Why wasn't the first method ( In [16] ) working?为什么第一种方法( In [16] )不起作用? Is there a way to achieve this task in python in a more elegant way?有没有办法以更优雅的方式在python中完成这项任务?

Use numpy.tile :使用numpy.tile

>>> tile(array([1,2,3]), (3, 1))
array([[1, 2, 3],
       [1, 2, 3],
       [1, 2, 3]])

or for repeating columns:或用于重复列:

>>> tile(array([[1,2,3]]).transpose(), (1, 3))
array([[1, 1, 1],
       [2, 2, 2],
       [3, 3, 3]])

Here's an elegant, Pythonic way to do it:这是一种优雅的 Pythonic 方法:

>>> array([[1,2,3],]*3)
array([[1, 2, 3],
       [1, 2, 3],
       [1, 2, 3]])

>>> array([[1,2,3],]*3).transpose()
array([[1, 1, 1],
       [2, 2, 2],
       [3, 3, 3]])

the problem with [16] seems to be that the transpose has no effect for an array. [16]的问题似乎是转置对数组没有影响。 you're probably wanting a matrix instead:你可能想要一个矩阵:

>>> x = array([1,2,3])
>>> x
array([1, 2, 3])
>>> x.transpose()
array([1, 2, 3])
>>> matrix([1,2,3])
matrix([[1, 2, 3]])
>>> matrix([1,2,3]).transpose()
matrix([[1],
        [2],
        [3]])

First note that with numpy's broadcasting operations it's usually not necessary to duplicate rows and columns.首先请注意,使用 numpy 的广播操作通常不需要复制行和列。 See this and this for descriptions.有关说明,请参阅

But to do this, repeat and newaxis are probably the best way但要做到这一点, repeatnewaxis可能是最好的方法

In [12]: x = array([1,2,3])

In [13]: repeat(x[:,newaxis], 3, 1)
Out[13]: 
array([[1, 1, 1],
       [2, 2, 2],
       [3, 3, 3]])

In [14]: repeat(x[newaxis,:], 3, 0)
Out[14]: 
array([[1, 2, 3],
       [1, 2, 3],
       [1, 2, 3]])

This example is for a row vector, but applying this to a column vector is hopefully obvious.此示例适用于行向量,但希望将其应用于列向量是显而易见的。 repeat seems to spell this well, but you can also do it via multiplication as in your example重复似乎拼写得很好,但你也可以通过乘法来做到这一点,就像你的例子一样

In [15]: x = array([[1, 2, 3]])  # note the double brackets

In [16]: (ones((3,1))*x).transpose()
Out[16]: 
array([[ 1.,  1.,  1.],
       [ 2.,  2.,  2.],
       [ 3.,  3.,  3.]])

Let:让:

>>> n = 1000
>>> x = np.arange(n)
>>> reps = 10000

Zero-cost allocations零成本分配

A view does not take any additional memory. 视图不占用任何额外的内存。 Thus, these declarations are instantaneous:因此,这些声明是即时的:

# New axis
x[np.newaxis, ...]

# Broadcast to specific shape
np.broadcast_to(x, (reps, n))

Forced allocation强制分配

If you want force the contents to reside in memory:如果要强制内容驻留在内存中:

>>> %timeit np.array(np.broadcast_to(x, (reps, n)))
10.2 ms ± 62.3 µs per loop (mean ± std. dev. of 7 runs, 100 loops each)

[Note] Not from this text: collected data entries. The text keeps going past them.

import Summits.Ventures.HSemireg.FormulaNUniformBlocks

/-!
# Venture HSemireg — FORMULA-N: the CORRECTED per-`q` enumerator for SURFACE POWERS `F_n = ⊠ⁿ I_{p_i}` in closed form
# (th-6 §4.1″ overcount caveat: closed form = every measured row `n = 3, 4, 5`; naive count = `[t^k u^q]Q_2ⁿ` proved for all `n`)

HONEST FRAMING. Part of the Lean index of the computation cell `pub-hsemireg` (seat p10 gen 2, Sunday typer «UNIFORM-IN-n»).
ARITHMETIC ONLY: no variety, no cohomology theory, no sheaf, no semiregularity map is constructed here; nothing here says that
HC / HC_CM / HC_AV holds; no Literature fact is declared or used.

THE CAVEAT OF RECORD (theory/FORMULA-N.md PART A §4.1″, th-6): «SURFACE POWERS `F_n = ⊠ⁿ I_{p_i}` (≥ 3 factors): `[t^m u^q] Q_2(t,u)ⁿ`
OVERCOUNTS exactly where two or more factors sit in degree 0 (each T⁰ is ONE vector `1 − pt` with two q-components): F₃, m = 2 gives
`(15,24,30,24,15)` vs the measured `(15,24,27,24,15)` — the 3 = #{orderings of (2,0,0)}·(2−1) coincidences at q = 2; the corrected
enumerator is th-7's image model (PART B), which th-6 does not duplicate.»  Measured per-`q` rows of record (engine-1 DIRECT / th-7,
FORMULA-N §4.1): F₃ `Ext²` `(15,24,27,24,15)`, F₄ `Ext²` `(28,48,52,48,52,48,28)`, F₅ `Ext²` `(45,80,85,80,85,80,85,80,45)`.

WHAT IS TYPED HERE (p10's closed form for the corrected enumerator; derivation in the docstring of `spCount`, on paper for ≥ 3
factors — the 2-factor case IS the tree's kernel rank theorem `WedgeBox.finrank_range_blockProj_wedgeMap_fac_mul` at `n = 2`):
* `classCount m k q_f = C(m, k−m)·2^{2m−k}·C(2m−k, q_f)` (`m ≤ k ≤ 2m`): the number of SOURCE CLASSES on `m` NON-EMPTY surface factors
  with total degree `k` and fixed Dolbeault part `q_f` — `k − m` factors in degree 2 (one class each, `q = 0`, top collapse) and
  `2m − k` factors in degree 1 (two letters `x` with `q = 1`, two letters `y` with `q = 0`); generating function `(2t(1+u) + t²)^m`;
* `spCount n k q = Σ_z C(n,z) · #{j ≤ z : 2j ≤ q} ⋆ classCount (n−z) k (q − 2j)` summed over `j` — each class with `z` EMPTY factors is
  counted ONCE in every block `q = q_f + 2j`, `0 ≤ j ≤ z` (an empty factor contributes `1` (q = 0) AND `pt` (q = 2) to the SAME source
  vector) — versus the naive `naiveCount` with the binomial `C(z, j)` in place of `1`, which IS th-6's `[t^k u^q] Q_2(t,u)ⁿ`
  (`Q_2 = 1 + u² + 2t(1+u) + t²`) for EVERY `n, k, q`: `naiveCount_eq_coeff_Q_pow` (binomial theorem twice, kernel);
* KERNEL CHECKS (`decide`): `spCount 3 2 = (15,24,27,24,15)`, `spCount 4 2 = (28,48,52,48,52,48,28)`, `spCount 5 2 =
  (45,80,85,80,85,80,85,80,45)` — with the degree-1 rows below, EVERY measured surface-power per-`q` row of record (6 rows,
  0 mismatches); `naiveCount 3 2 = (15,24,30,24,15)` (th-6's overcount, `30 − 27 = 3`); and at TWO factors the corrected and
  naive counts agree with the tree's `blockCount 2 k q` for `k ≥ 1`
  (`spCount_two_eq_blockCount`: there the per-q law is exact, th-6's «harmless for two factors»), while at `k = 0` they differ
  (`(1,0,1,0,1)` vs `(1,0,2,0,1)` — the `m ≥ 1` exception of `WedgeBoxPerQOverlap.perq_law_fails_in_degree_zero`); in degree 1 the
  corrected count is the measured row at `n = 3, 4, 5` (`(6,6,6,6,6,6)`, `8 each`, `10 each`), the naive one `(6,6,12,12,6,6)` at
  `n = 3` (`spCount_rows_one`); cross-check of the symbolic theorem at `n = 3` by `decide` against the computable triple Cauchy
  product `blockCount3` (`coeff_Q_cube`, `naiveCount_three_eq_coeff_Q_cube`); PRE-REGISTERED predictions (`spCount_predictions`);
* THE CORRECTED GENERATING FUNCTION `S_n(t,u) = Σ_z C(n,z)(1 + u² + ⋯ + u^{2z})(t(t+2+2u))^{n−z}` (`spGen`) with
  `[t^k u^q] S_n = spCount n k q` for every `n, k, q` (`coeff_spGen`) — th-6's `Q_2ⁿ` with `(1+u²)^z ↦ 1 + u² + ⋯ + u^{2z}`;
  degree-2 closed form `(2n²−n, 4n²−4n, 4n²−3n, 4n²−4n, …, 4n²−3n, 4n²−4n, 2n²−n)` checked for `n ≤ 6` (`spCount_two_closed_small`).
WHAT IS NOT HERE: that `spCount n k q` IS the rank of the `q`-block of `θ ↦ θ ∧ F_n` on `⋀^k K^{4n}` for `n ≥ 3` (the wedge-model
theorem needs the class decomposition of multi-term images; on paper: distinct classes have disjoint monomial supports, a class with
`z` empty factors has a non-zero component in block `q_f + 2j` for each `j ≤ z`); the Ext-side identification (bridge, by value).
-/

open Finset Polynomial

>>> %timeit np.repeat(x[np.newaxis, :], reps, axis=0)
9.88 ms ± 52.4 µs per loop (mean ± std. dev. of 7 runs, 100 loops each)

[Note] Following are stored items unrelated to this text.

/-! ## Bilinear bookkeeping under the reference measure -/

/-- **Surrogate replacement under `γ`.**  If `|F'|, |G'| ≤ M` everywhere, `|F' − Q₁| ≤ τ + 𝟙_{Sᶜ}|Q₁|` and `|G' − Q₂| ≤ τ + 𝟙_{Sᶜ}|Q₂|`
pointwise, `γ(Sᶜ) ≤ p`, `∫Q₁², ∫Q₂² ≤ K²`, `∫(Q₁Q₂)² ≤ K'²`, then
`|Cov_γ(F',G') − Cov_γ(Q₁,Q₂)| ≤ 2τ(M + K) + √p·(2MK + K' + K²)`. -/
theorem abs_cov_sub_cov_surrogate_le {S : Set Ω} (hS : MeasurableSet S) {F' G' Q₁ Q₂ : Ω → ℝ}
    (hF'm : Measurable F') (hG'm : Measurable G') (hQ₁ : MemLp Q₁ 2 γ) (hQ₂ : MemLp Q₂ 2 γ)
    (hQ₁₂ : MemLp (fun ω => Q₁ ω * Q₂ ω) 2 γ) {M τ K K' p : ℝ} (hM : 0 ≤ M) (hτ : 0 ≤ τ) (hK : 0 ≤ K) (hK' : 0 ≤ K')
    (hF' : ∀ ω, |F' ω| ≤ M) (hG' : ∀ ω, |G' ω| ≤ M)
    (hFQ : ∀ ω, |F' ω - Q₁ ω| ≤ τ + Sᶜ.indicator (fun ω => |Q₁ ω|) ω)
    (hGQ : ∀ ω, |G' ω - Q₂ ω| ≤ τ + Sᶜ.indicator (fun ω => |Q₂ ω|) ω)
    (hp : γ.real Sᶜ ≤ p) (hK₁ : ∫ ω, Q₁ ω ^ 2 ∂γ ≤ K ^ 2) (hK₂ : ∫ ω, Q₂ ω ^ 2 ∂γ ≤ K ^ 2)
    (hK₁₂ : ∫ ω, (Q₁ ω * Q₂ ω) ^ 2 ∂γ ≤ K' ^ 2) :
    |((∫ ω, F' ω * G' ω ∂γ) - (∫ ω, F' ω ∂γ) * (∫ ω, G' ω ∂γ)) -
        ((∫ ω, Q₁ ω * Q₂ ω ∂γ) - (∫ ω, Q₁ ω ∂γ) * (∫ ω, Q₂ ω ∂γ))| ≤
      2 * τ * (M + K) + Real.sqrt p * (2 * M * K + K' + K ^ 2) := by
  -- integrability
  have hF'i : Integrable F' γ := integrable_of_abs_le hF'm.aestronglyMeasurable hF'
  have hG'i : Integrable G' γ := integrable_of_abs_le hG'm.aestronglyMeasurable hG'
  have hQ₁i : Integrable Q₁ γ := hQ₁.integrable one_le_two
  have hQ₂i : Integrable Q₂ γ := hQ₂.integrable one_le_two
  have hQ₁₂i : Integrable (fun ω => Q₁ ω * Q₂ ω) γ := hQ₁₂.integrable one_le_two
  have hF'G'i : Integrable (fun ω => F' ω * G' ω) γ :=
    hG'i.bdd_mul hF'm.aestronglyMeasurable (ae_of_all _ fun ω => by rw [Real.norm_eq_abs]; exact hF' ω)
  have hQ₁G'i : Integrable (fun ω => Q₁ ω * G' ω) γ :=
    hQ₁i.mul_bdd hG'm.aestronglyMeasurable (ae_of_all _ fun ω => by rw [Real.norm_eq_abs]; exact hG' ω)
  set X : Ω → ℝ := fun ω => F' ω - Q₁ ω with hX
  set Y : Ω → ℝ := fun ω => G' ω - Q₂ ω with hY
  have hXi : Integrable X γ := hF'i.sub hQ₁i
  have hYi : Integrable Y γ := hG'i.sub hQ₂i
  have hXG'i : Integrable (fun ω => X ω * G' ω) γ :=
    hXi.mul_bdd hG'm.aestronglyMeasurable (ae_of_all _ fun ω => by rw [Real.norm_eq_abs]; exact hG' ω)
  have hQ₁Yi : Integrable (fun ω => Q₁ ω * Y ω) γ := by
    have : (fun ω => Q₁ ω * Y ω) = fun ω => Q₁ ω * G' ω - Q₁ ω * Q₂ ω := by funext ω; simp only [hY]; ring
    rw [this]; exact hQ₁G'i.sub hQ₁₂i
  -- Cauchy–Schwarz pieces
  have hsp : Real.sqrt (γ.real Sᶜ) ≤ Real.sqrt p := Real.sqrt_le_sqrt hp
  have hsK₁ : Real.sqrt (∫ ω, Q₁ ω ^ 2 ∂γ) ≤ K := by rw [← Real.sqrt_sq hK]; exact Real.sqrt_le_sqrt hK₁
  have hsK₂ : Real.sqrt (∫ ω, Q₂ ω ^ 2 ∂γ) ≤ K := by rw [← Real.sqrt_sq hK]; exact Real.sqrt_le_sqrt hK₂
  have hsK₁₂ : Real.sqrt (∫ ω, (Q₁ ω * Q₂ ω) ^ 2 ∂γ) ≤ K' := by rw [← Real.sqrt_sq hK']; exact Real.sqrt_le_sqrt hK₁₂
  have hCS₁ : ∫ ω, Sᶜ.indicator (fun _ => (1 : ℝ)) ω * |Q₁ ω| ∂γ ≤ Real.sqrt p * K :=
    (integral_indicator_mul_abs_le_sqrt hS.compl hQ₁).trans (mul_le_mul hsp hsK₁ (Real.sqrt_nonneg _) (Real.sqrt_nonneg _))
  have hCS₂ : ∫ ω, Sᶜ.indicator (fun _ => (1 : ℝ)) ω * |Q₂ ω| ∂γ ≤ Real.sqrt p * K :=
    (integral_indicator_mul_abs_le_sqrt hS.compl hQ₂).trans (mul_le_mul hsp hsK₂ (Real.sqrt_nonneg _) (Real.sqrt_nonneg _))
  have hCS₁₂ : ∫ ω, Sᶜ.indicator (fun _ => (1 : ℝ)) ω * |Q₁ ω * Q₂ ω| ∂γ ≤ Real.sqrt p * K' :=
    (integral_indicator_mul_abs_le_sqrt hS.compl hQ₁₂).trans (mul_le_mul hsp hsK₁₂ (Real.sqrt_nonneg _) (Real.sqrt_nonneg _))
  have hEQ₁ : ∫ ω, |Q₁ ω| ∂γ ≤ K := (integral_abs_le_sqrt hQ₁).trans hsK₁
  -- indicator rewriting: `𝟙_{Sᶜ}|Q| = 𝟙_{Sᶜ}·|Q|`
  have hind : ∀ (Q : Ω → ℝ) (ω : Ω), Sᶜ.indicator (fun ω => |Q ω|) ω = Sᶜ.indicator (fun _ => (1 : ℝ)) ω * |Q ω| := by
    intro Q ω
    by_cases hω : ω ∈ Sᶜ
    · rw [Set.indicator_of_mem hω, Set.indicator_of_mem hω, one_mul]
    · rw [Set.indicator_of_notMem hω, Set.indicator_of_notMem hω, zero_mul]
  have hind1 : ∀ ω : Ω, ‖Sᶜ.indicator (fun _ => (1 : ℝ)) ω‖ ≤ 1 := fun ω => by
    by_cases hω : ω ∈ Sᶜ
    · rw [Set.indicator_of_mem hω]; simp
    · rw [Set.indicator_of_notMem hω]; simp
  -- E|X| ≤ τ + √p K,  E|Y| ≤ τ + √p K
  have hi1 : Integrable (fun ω => Sᶜ.indicator (fun _ => (1 : ℝ)) ω * |Q₁ ω|) γ :=
    hQ₁i.abs.bdd_mul (c := 1) ((measurable_const.indicator hS.compl).aestronglyMeasurable) (ae_of_all _ hind1)
  have hi2 : Integrable (fun ω => Sᶜ.indicator (fun _ => (1 : ℝ)) ω * |Q₂ ω|) γ :=
    hQ₂i.abs.bdd_mul (c := 1) ((measurable_const.indicator hS.compl).aestronglyMeasurable) (ae_of_all _ hind1)
  have hi12 : Integrable (fun ω => Sᶜ.indicator (fun _ => (1 : ℝ)) ω * |Q₁ ω * Q₂ ω|) γ :=
    hQ₁₂i.abs.bdd_mul (c := 1) ((measurable_const.indicator hS.compl).aestronglyMeasurable) (ae_of_all _ hind1)
  have hEX : ∫ ω, |X ω| ∂γ ≤ τ + Real.sqrt p * K := by
    calc ∫ ω, |X ω| ∂γ ≤ ∫ ω, (τ + Sᶜ.indicator (fun _ => (1 : ℝ)) ω * |Q₁ ω|) ∂γ :=
          integral_mono hXi.abs ((integrable_const τ).add hi1) fun ω => by rw [← hind]; exact hFQ ω
      _ = τ + ∫ ω, Sᶜ.indicator (fun _ => (1 : ℝ)) ω * |Q₁ ω| ∂γ := by
          rw [integral_add (integrable_const τ) hi1, integral_const, smul_eq_mul, probReal_univ, one_mul]
      _ ≤ τ + Real.sqrt p * K := by linarith
  have hEY : ∫ ω, |Y ω| ∂γ ≤ τ + Real.sqrt p * K := by
    calc ∫ ω, |Y ω| ∂γ ≤ ∫ ω, (τ + Sᶜ.indicator (fun _ => (1 : ℝ)) ω * |Q₂ ω|) ∂γ :=
          integral_mono hYi.abs ((integrable_const τ).add hi2) fun ω => by rw [← hind]; exact hGQ ω
      _ = τ + ∫ ω, Sᶜ.indicator (fun _ => (1 : ℝ)) ω * |Q₂ ω| ∂γ := by
          rw [integral_add (integrable_const τ) hi2, integral_const, smul_eq_mul, probReal_univ, one_mul]
      _ ≤ τ + Real.sqrt p * K := by linarith
  -- E[|Q₁||Y|] ≤ τ K + √p K'
  have hEQ₁Y : ∫ ω, |Q₁ ω * Y ω| ∂γ ≤ τ * K + Real.sqrt p * K' := by
    have hii : Integrable (fun ω => τ * |Q₁ ω| + Sᶜ.indicator (fun _ => (1 : ℝ)) ω * |Q₁ ω * Q₂ ω|) γ :=
      (hQ₁i.abs.const_mul τ).add hi12
    calc ∫ ω, |Q₁ ω * Y ω| ∂γ ≤ ∫ ω, (τ * |Q₁ ω| + Sᶜ.indicator (fun _ => (1 : ℝ)) ω * |Q₁ ω * Q₂ ω|) ∂γ := by
          refine integral_mono hQ₁Yi.abs hii fun ω => ?_
          have h1 := hGQ ω
          rw [hind] at h1
          have hq := abs_nonneg (Q₁ ω)
          calc |Q₁ ω * Y ω| = |Q₁ ω| * |Y ω| := abs_mul _ _
            _ ≤ |Q₁ ω| * (τ + Sᶜ.indicator (fun _ => (1 : ℝ)) ω * |Q₂ ω|) := mul_le_mul_of_nonneg_left h1 hq
            _ = τ * |Q₁ ω| + Sᶜ.indicator (fun _ => (1 : ℝ)) ω * |Q₁ ω * Q₂ ω| := by rw [abs_mul]; ring
      _ = τ * ∫ ω, |Q₁ ω| ∂γ + ∫ ω, Sᶜ.indicator (fun _ => (1 : ℝ)) ω * |Q₁ ω * Q₂ ω| ∂γ := by
          rw [integral_add (hQ₁i.abs.const_mul τ) hi12, integral_const_mul]
      _ ≤ τ * K + Real.sqrt p * K' := add_le_add (mul_le_mul_of_nonneg_left hEQ₁ hτ) hCS₁₂
  -- the four pieces
  have hA : |∫ ω, X ω * G' ω ∂γ| ≤ M * (τ + Real.sqrt p * K) := by
    calc |∫ ω, X ω * G' ω ∂γ| ≤ ∫ ω, |X ω * G' ω| ∂γ := abs_integral_le_integral_abs
      _ ≤ ∫ ω, M * |X ω| ∂γ := integral_mono hXG'i.abs (hXi.abs.const_mul M) fun ω => by
          rw [abs_mul, mul_comm]; exact mul_le_mul_of_nonneg_right (hG' ω) (abs_nonneg _)
      _ = M * ∫ ω, |X ω| ∂γ := integral_const_mul _ _
      _ ≤ M * (τ + Real.sqrt p * K) := mul_le_mul_of_nonneg_left hEX hM
  have hB : |(∫ ω, X ω ∂γ) * (∫ ω, G' ω ∂γ)| ≤ (τ + Real.sqrt p * K) * M := by
    rw [abs_mul]
    refine mul_le_mul ((abs_integral_le_integral_abs).trans hEX) ?_ (abs_nonneg _) (by positivity)
    calc |∫ ω, G' ω ∂γ| ≤ ∫ ω, |G' ω| ∂γ := abs_integral_le_integral_abs
      _ ≤ ∫ _, M ∂γ := integral_mono hG'i.abs (integrable_const M) hG'
      _ = M := by rw [integral_const, smul_eq_mul, probReal_univ, one_mul]
  have hC : |∫ ω, Q₁ ω * Y ω ∂γ| ≤ τ * K + Real.sqrt p * K' := (abs_integral_le_integral_abs).trans hEQ₁Y
  have hD : |(∫ ω, Q₁ ω ∂γ) * (∫ ω, Y ω ∂γ)| ≤ K * (τ + Real.sqrt p * K) := by
    rw [abs_mul]
    exact mul_le_mul ((abs_integral_le_integral_abs).trans hEQ₁) ((abs_integral_le_integral_abs).trans hEY)
      (abs_nonneg _) hK
  -- the identity
  have hsplit : ((∫ ω, F' ω * G' ω ∂γ) - (∫ ω, F' ω ∂γ) * (∫ ω, G' ω ∂γ)) -
      ((∫ ω, Q₁ ω * Q₂ ω ∂γ) - (∫ ω, Q₁ ω ∂γ) * (∫ ω, Q₂ ω ∂γ)) =
      ((∫ ω, X ω * G' ω ∂γ) - (∫ ω, X ω ∂γ) * (∫ ω, G' ω ∂γ)) +
        ((∫ ω, Q₁ ω * Y ω ∂γ) - (∫ ω, Q₁ ω ∂γ) * (∫ ω, Y ω ∂γ)) := by
    have e1 : ∫ ω, X ω * G' ω ∂γ = (∫ ω, F' ω * G' ω ∂γ) - ∫ ω, Q₁ ω * G' ω ∂γ := by
      rw [← integral_sub hF'G'i hQ₁G'i]; refine integral_congr_ae (ae_of_all _ fun ω => ?_); simp only [hX]; ring
    have e2 : ∫ ω, Q₁ ω * Y ω ∂γ = (∫ ω, Q₁ ω * G' ω ∂γ) - ∫ ω, Q₁ ω * Q₂ ω ∂γ := by
      rw [← integral_sub hQ₁G'i hQ₁₂i]; refine integral_congr_ae (ae_of_all _ fun ω => ?_); simp only [hY]; ring
    have e3 : ∫ ω, X ω ∂γ = (∫ ω, F' ω ∂γ) - ∫ ω, Q₁ ω ∂γ := integral_sub hF'i hQ₁i
    have e4 : ∫ ω, Y ω ∂γ = (∫ ω, G' ω ∂γ) - ∫ ω, Q₂ ω ∂γ := integral_sub hG'i hQ₂i
    rw [e1, e2, e3, e4]; ring
  rw [hsplit]
  have hsp0 : 0 ≤ Real.sqrt p := Real.sqrt_nonneg _
  calc |((∫ ω, X ω * G' ω ∂γ) - (∫ ω, X ω ∂γ) * (∫ ω, G' ω ∂γ)) + ((∫ ω, Q₁ ω * Y ω ∂γ) - (∫ ω, Q₁ ω ∂γ) * (∫ ω, Y ω ∂γ))|
      ≤ (|∫ ω, X ω * G' ω ∂γ| + |(∫ ω, X ω ∂γ) * (∫ ω, G' ω ∂γ)|) +
          (|∫ ω, Q₁ ω * Y ω ∂γ| + |(∫ ω, Q₁ ω ∂γ) * (∫ ω, Y ω ∂γ)|) :=
        (abs_add_le _ _).trans (add_le_add (abs_sub _ _) (abs_sub _ _))
    _ ≤ (M * (τ + Real.sqrt p * K) + (τ + Real.sqrt p * K) * M) + ((τ * K + Real.sqrt p * K') + K * (τ + Real.sqrt p * K)) :=
        add_le_add (add_le_add hA hB) (add_le_add hC hD)
    _ = 2 * τ * (M + K) + Real.sqrt p * (2 * M * K + K' + K ^ 2) := by ring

>>> %timeit np.tile(x, (reps, 1))
9.97 ms ± 77.3 µs per loop (mean ± std. dev. of 7 runs, 100 loops each)

All three methods are roughly the same speed.这三种方法的速度大致相同。

Computation计算

>>> a = np.arange(reps * n).reshape(reps, n)
>>> x_tiled = np.tile(x, (reps, 1))

>>> %timeit np.broadcast_to(x, (reps, n)) * a
17.1 ms ± 284 µs per loop (mean ± std. dev. of 7 runs, 100 loops each)

>>> %timeit x[np.newaxis, :] * a
17.5 ms ± 300 µs per loop (mean ± std. dev. of 7 runs, 100 loops each)

>>> %timeit x_tiled * a
17.6 ms ± 240 µs per loop (mean ± std. dev. of 7 runs, 100 loops each)

All three methods are roughly the same speed.这三种方法的速度大致相同。


Conclusion结论

If you want to replicate before a computation, consider using one of the "zero-cost allocation" methods.如果您想在计算之前进行复制,请考虑使用“零成本分配”方法之一。 You won't suffer the performance penalty of "forced allocation".您不会遭受“强制分配”的性能损失。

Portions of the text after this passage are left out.